Return exactly the lines below, starting with the one that has "scp i j U' t =>" and going on through the one that has "j U' t o o' =>".

(Stored data)
^^^^^^^^

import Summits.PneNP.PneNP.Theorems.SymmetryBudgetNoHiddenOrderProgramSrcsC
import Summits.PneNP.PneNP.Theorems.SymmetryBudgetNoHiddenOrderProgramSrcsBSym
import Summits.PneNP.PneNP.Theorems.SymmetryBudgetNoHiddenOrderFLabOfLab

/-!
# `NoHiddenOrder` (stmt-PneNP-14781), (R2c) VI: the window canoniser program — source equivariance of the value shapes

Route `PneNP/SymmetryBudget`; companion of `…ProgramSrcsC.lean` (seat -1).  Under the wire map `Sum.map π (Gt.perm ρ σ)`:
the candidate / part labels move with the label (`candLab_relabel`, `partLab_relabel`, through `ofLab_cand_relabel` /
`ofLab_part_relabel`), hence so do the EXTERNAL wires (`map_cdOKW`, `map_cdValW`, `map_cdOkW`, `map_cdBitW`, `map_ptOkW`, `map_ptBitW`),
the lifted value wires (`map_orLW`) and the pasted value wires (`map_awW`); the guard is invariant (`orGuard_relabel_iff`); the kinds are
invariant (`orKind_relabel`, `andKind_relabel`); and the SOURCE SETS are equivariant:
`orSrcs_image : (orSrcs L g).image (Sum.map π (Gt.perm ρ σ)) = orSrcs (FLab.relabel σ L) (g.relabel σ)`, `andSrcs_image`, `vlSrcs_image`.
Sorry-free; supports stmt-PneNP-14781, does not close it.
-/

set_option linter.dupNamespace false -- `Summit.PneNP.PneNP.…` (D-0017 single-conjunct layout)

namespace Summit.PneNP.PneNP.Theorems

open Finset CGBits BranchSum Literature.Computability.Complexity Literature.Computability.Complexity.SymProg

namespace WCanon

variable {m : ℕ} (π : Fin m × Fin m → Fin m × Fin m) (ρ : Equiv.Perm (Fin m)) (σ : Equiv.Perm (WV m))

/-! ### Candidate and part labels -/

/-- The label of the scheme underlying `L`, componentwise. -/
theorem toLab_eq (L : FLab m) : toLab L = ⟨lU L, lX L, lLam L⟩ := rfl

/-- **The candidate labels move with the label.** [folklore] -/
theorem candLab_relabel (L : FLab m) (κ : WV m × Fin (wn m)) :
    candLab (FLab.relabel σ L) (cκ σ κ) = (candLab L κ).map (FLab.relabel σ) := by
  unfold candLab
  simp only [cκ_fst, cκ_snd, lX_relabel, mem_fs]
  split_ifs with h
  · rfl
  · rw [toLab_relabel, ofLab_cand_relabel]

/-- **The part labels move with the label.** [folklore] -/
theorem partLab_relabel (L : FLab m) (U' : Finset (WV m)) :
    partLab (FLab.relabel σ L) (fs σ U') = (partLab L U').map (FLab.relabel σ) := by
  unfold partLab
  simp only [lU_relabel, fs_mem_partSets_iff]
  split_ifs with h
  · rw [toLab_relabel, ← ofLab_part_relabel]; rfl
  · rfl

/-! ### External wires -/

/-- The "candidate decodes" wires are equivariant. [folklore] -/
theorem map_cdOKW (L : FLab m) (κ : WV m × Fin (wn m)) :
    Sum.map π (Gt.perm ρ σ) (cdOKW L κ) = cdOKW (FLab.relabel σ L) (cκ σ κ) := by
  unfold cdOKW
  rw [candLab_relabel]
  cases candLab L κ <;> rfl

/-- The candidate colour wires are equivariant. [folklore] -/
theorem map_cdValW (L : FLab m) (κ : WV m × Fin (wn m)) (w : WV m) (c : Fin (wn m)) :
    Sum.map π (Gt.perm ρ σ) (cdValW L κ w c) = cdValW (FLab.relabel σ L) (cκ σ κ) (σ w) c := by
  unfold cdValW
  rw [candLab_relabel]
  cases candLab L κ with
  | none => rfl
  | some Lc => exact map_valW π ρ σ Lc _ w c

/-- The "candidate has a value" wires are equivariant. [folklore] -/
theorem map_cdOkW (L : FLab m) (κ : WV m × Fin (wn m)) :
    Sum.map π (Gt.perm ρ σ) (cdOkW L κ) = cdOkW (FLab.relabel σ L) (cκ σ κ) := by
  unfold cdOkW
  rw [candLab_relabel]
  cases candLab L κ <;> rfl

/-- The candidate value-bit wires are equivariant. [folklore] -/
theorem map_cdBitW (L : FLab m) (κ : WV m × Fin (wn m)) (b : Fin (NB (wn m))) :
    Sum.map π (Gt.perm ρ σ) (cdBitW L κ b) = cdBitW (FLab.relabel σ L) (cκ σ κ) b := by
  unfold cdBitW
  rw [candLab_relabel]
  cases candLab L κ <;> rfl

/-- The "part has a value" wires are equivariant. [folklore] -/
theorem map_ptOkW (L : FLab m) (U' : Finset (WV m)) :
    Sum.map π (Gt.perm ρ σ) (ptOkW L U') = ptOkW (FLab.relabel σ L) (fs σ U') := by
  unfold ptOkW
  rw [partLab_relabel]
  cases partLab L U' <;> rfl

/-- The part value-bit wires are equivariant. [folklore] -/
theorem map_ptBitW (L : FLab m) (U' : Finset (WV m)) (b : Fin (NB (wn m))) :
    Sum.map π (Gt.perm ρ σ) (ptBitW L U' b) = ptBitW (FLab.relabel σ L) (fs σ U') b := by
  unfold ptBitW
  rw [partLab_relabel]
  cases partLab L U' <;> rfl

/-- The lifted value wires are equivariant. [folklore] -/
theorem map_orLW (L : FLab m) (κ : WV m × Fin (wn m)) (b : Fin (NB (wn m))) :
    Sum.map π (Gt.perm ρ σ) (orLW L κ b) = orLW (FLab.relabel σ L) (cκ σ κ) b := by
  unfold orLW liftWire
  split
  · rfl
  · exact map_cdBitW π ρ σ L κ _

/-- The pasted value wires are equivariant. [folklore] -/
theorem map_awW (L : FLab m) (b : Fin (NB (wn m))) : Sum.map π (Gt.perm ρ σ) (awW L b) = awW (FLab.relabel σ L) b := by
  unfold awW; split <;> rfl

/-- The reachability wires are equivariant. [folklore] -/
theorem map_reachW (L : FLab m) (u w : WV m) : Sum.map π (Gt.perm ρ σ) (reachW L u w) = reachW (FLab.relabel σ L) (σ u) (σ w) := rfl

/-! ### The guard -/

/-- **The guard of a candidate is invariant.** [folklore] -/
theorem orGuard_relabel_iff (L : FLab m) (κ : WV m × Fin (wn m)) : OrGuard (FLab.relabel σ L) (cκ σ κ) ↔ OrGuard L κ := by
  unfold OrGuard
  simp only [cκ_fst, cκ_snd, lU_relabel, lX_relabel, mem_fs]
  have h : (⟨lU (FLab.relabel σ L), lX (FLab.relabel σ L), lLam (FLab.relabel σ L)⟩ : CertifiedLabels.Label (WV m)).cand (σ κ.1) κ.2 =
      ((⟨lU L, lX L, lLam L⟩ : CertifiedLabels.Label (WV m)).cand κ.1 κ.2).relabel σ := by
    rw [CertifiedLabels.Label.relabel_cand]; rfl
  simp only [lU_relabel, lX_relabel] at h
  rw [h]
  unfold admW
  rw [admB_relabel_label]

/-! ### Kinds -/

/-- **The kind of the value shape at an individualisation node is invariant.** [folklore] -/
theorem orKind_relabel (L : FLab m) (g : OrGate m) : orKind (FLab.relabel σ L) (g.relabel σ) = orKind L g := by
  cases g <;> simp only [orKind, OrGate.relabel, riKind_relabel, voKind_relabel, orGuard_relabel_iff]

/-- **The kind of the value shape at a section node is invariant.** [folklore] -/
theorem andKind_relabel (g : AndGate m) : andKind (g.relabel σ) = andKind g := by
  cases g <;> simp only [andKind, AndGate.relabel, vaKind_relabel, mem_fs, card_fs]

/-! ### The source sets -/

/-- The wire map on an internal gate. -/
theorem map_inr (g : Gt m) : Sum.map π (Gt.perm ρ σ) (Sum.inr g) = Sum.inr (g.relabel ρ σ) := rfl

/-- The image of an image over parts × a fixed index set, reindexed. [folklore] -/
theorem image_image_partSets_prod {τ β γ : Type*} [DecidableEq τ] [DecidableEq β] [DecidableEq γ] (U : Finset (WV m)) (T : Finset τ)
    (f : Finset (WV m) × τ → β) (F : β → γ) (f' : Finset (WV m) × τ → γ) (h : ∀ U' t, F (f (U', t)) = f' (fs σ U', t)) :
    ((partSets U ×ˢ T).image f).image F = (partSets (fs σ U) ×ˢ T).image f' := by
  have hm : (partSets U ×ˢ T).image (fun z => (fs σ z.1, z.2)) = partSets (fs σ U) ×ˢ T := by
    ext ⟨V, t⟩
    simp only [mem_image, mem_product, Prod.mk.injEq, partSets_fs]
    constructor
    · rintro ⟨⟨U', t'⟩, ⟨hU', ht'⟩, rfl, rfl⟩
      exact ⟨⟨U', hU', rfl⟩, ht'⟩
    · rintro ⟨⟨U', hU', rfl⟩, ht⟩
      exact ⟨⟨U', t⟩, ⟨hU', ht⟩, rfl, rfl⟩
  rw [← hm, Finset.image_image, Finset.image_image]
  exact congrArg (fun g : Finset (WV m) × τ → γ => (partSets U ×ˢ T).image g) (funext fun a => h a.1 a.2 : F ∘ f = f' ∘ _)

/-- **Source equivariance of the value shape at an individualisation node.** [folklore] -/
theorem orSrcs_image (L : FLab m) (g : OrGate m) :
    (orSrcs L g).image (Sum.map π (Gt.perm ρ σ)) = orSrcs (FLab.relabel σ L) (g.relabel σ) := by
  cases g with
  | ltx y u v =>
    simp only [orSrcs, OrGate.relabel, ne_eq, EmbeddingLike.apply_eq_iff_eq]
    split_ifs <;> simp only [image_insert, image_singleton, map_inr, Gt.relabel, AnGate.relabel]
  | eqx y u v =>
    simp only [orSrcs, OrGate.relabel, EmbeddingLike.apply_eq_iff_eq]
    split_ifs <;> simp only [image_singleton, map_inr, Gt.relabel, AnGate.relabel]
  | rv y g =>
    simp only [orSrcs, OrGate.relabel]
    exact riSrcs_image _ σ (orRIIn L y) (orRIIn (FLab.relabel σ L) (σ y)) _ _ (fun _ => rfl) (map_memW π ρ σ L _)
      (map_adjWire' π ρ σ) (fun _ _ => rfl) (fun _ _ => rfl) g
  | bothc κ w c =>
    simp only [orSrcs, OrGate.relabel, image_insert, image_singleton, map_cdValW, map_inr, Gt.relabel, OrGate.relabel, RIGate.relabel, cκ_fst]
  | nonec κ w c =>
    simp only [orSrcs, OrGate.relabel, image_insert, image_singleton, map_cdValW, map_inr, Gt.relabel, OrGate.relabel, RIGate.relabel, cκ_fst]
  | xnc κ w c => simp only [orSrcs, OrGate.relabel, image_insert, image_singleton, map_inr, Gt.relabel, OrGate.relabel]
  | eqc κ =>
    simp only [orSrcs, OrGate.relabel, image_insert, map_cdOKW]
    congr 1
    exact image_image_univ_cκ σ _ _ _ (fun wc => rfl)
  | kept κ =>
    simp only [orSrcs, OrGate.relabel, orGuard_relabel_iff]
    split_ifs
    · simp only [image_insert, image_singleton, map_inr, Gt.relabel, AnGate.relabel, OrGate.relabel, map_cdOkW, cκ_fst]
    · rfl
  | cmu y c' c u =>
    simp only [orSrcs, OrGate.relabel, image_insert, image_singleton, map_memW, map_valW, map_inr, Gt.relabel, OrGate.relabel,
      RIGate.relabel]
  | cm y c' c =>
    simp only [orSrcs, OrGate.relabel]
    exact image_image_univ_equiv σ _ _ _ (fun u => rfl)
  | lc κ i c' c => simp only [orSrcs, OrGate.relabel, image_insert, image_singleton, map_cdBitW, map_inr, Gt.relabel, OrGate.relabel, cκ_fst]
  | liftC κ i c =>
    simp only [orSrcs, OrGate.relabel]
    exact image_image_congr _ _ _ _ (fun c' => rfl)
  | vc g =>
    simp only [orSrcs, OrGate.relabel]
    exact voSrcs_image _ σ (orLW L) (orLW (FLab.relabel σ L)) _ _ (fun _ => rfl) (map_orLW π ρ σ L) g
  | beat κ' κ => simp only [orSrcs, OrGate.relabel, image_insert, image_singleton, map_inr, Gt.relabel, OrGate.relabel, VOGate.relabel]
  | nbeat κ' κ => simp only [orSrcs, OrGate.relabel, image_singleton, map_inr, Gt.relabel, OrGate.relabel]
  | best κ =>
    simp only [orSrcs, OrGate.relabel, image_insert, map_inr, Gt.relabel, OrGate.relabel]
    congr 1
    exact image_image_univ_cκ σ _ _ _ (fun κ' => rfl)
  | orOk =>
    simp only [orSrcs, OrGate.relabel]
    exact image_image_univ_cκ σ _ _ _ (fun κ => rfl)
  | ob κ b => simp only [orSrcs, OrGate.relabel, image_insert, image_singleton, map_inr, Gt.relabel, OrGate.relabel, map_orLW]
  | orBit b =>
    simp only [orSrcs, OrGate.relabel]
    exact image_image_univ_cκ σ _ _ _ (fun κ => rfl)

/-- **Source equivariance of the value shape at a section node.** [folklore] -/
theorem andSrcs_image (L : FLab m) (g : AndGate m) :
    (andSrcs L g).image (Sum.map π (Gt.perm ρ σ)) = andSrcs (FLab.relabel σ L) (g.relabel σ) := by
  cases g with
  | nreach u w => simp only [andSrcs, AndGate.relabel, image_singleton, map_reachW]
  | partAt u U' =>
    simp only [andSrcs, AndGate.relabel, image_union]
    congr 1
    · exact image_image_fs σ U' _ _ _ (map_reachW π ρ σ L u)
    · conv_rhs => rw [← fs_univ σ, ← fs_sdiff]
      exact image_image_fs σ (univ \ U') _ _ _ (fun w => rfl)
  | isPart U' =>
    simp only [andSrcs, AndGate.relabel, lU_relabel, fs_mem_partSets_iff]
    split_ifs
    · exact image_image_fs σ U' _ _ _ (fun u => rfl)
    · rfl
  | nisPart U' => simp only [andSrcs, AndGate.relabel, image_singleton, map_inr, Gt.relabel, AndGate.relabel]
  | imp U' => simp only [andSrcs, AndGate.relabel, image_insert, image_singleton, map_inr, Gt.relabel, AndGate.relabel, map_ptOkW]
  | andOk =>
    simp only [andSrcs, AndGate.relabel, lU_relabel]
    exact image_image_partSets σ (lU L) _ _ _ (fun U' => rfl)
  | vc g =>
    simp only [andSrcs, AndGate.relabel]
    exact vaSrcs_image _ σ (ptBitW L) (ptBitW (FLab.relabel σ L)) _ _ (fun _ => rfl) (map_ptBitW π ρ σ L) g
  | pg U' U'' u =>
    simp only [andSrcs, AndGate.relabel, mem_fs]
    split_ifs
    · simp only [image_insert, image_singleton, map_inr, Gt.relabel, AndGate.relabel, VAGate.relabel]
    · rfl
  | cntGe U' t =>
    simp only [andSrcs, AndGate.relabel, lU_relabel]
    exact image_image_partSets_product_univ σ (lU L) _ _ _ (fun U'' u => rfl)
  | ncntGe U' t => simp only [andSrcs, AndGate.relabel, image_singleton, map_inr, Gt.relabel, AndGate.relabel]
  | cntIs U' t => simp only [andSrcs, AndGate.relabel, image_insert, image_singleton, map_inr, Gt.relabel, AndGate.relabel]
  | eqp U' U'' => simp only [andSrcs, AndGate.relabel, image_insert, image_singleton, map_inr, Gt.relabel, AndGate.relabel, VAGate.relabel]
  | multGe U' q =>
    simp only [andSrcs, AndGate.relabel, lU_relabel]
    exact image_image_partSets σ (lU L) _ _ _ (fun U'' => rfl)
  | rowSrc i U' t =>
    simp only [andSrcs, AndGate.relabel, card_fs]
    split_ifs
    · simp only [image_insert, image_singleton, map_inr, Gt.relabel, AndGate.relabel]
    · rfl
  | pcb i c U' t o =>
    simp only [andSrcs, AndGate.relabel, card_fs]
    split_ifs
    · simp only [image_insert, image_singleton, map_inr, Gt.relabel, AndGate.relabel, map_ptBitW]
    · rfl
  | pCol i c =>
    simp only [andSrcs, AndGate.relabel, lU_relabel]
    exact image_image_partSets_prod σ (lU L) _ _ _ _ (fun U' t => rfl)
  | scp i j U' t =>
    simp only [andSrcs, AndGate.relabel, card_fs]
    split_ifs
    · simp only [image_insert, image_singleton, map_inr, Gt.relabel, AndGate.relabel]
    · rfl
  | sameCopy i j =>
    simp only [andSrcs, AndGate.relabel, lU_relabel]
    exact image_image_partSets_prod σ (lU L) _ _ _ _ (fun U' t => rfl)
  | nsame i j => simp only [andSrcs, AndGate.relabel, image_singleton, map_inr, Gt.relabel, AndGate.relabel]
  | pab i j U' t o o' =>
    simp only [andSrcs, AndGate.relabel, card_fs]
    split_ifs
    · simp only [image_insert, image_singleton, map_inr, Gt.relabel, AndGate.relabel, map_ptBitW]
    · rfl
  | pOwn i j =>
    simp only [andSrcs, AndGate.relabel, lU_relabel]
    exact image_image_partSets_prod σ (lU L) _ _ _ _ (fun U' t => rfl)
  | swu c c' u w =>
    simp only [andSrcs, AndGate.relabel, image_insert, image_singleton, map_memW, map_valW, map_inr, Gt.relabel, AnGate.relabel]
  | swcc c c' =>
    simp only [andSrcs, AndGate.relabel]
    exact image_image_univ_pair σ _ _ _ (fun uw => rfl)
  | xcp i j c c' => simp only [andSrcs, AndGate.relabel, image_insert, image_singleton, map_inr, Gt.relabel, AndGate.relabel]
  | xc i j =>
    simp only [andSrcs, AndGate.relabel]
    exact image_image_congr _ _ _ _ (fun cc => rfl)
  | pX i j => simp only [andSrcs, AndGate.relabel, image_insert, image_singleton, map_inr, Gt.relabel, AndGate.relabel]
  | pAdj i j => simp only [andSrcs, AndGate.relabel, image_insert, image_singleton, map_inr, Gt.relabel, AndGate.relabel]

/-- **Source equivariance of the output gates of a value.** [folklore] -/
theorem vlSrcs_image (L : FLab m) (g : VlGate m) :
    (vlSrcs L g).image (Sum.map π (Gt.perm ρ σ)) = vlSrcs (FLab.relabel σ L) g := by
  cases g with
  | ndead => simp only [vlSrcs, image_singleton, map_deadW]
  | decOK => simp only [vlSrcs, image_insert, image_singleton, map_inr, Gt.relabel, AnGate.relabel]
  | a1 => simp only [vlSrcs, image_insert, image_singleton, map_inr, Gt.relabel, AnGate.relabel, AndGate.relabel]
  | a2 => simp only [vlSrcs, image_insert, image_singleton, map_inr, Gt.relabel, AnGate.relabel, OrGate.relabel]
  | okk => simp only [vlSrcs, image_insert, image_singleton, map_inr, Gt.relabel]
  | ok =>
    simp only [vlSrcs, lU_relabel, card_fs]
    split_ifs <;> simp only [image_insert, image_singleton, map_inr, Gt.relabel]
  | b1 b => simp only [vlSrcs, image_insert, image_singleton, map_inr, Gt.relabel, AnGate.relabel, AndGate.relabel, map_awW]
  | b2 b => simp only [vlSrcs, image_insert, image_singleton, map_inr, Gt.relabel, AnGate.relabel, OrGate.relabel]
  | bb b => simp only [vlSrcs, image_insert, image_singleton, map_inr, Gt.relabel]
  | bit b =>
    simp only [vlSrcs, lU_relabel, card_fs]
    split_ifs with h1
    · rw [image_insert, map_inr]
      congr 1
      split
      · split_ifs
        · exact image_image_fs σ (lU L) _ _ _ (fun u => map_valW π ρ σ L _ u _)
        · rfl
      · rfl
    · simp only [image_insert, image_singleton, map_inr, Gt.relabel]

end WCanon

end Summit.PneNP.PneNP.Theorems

^^^^^^^^

EXERCISE RESPONSE »
  | scp i j U' t =>
    simp only [andSrcs, AndGate.relabel, card_fs]
    split_ifs
    · simp only [image_insert, image_singleton, map_inr, Gt.relabel, AndGate.relabel]
    · rfl
  | sameCopy i j =>
    simp only [andSrcs, AndGate.relabel, lU_relabel]
    exact image_image_partSets_prod σ (lU L) _ _ _ _ (fun U' t => rfl)
  | nsame i j => simp only [andSrcs, AndGate.relabel, image_singleton, map_inr, Gt.relabel, AndGate.relabel]
  | pab i j U' t o o' =>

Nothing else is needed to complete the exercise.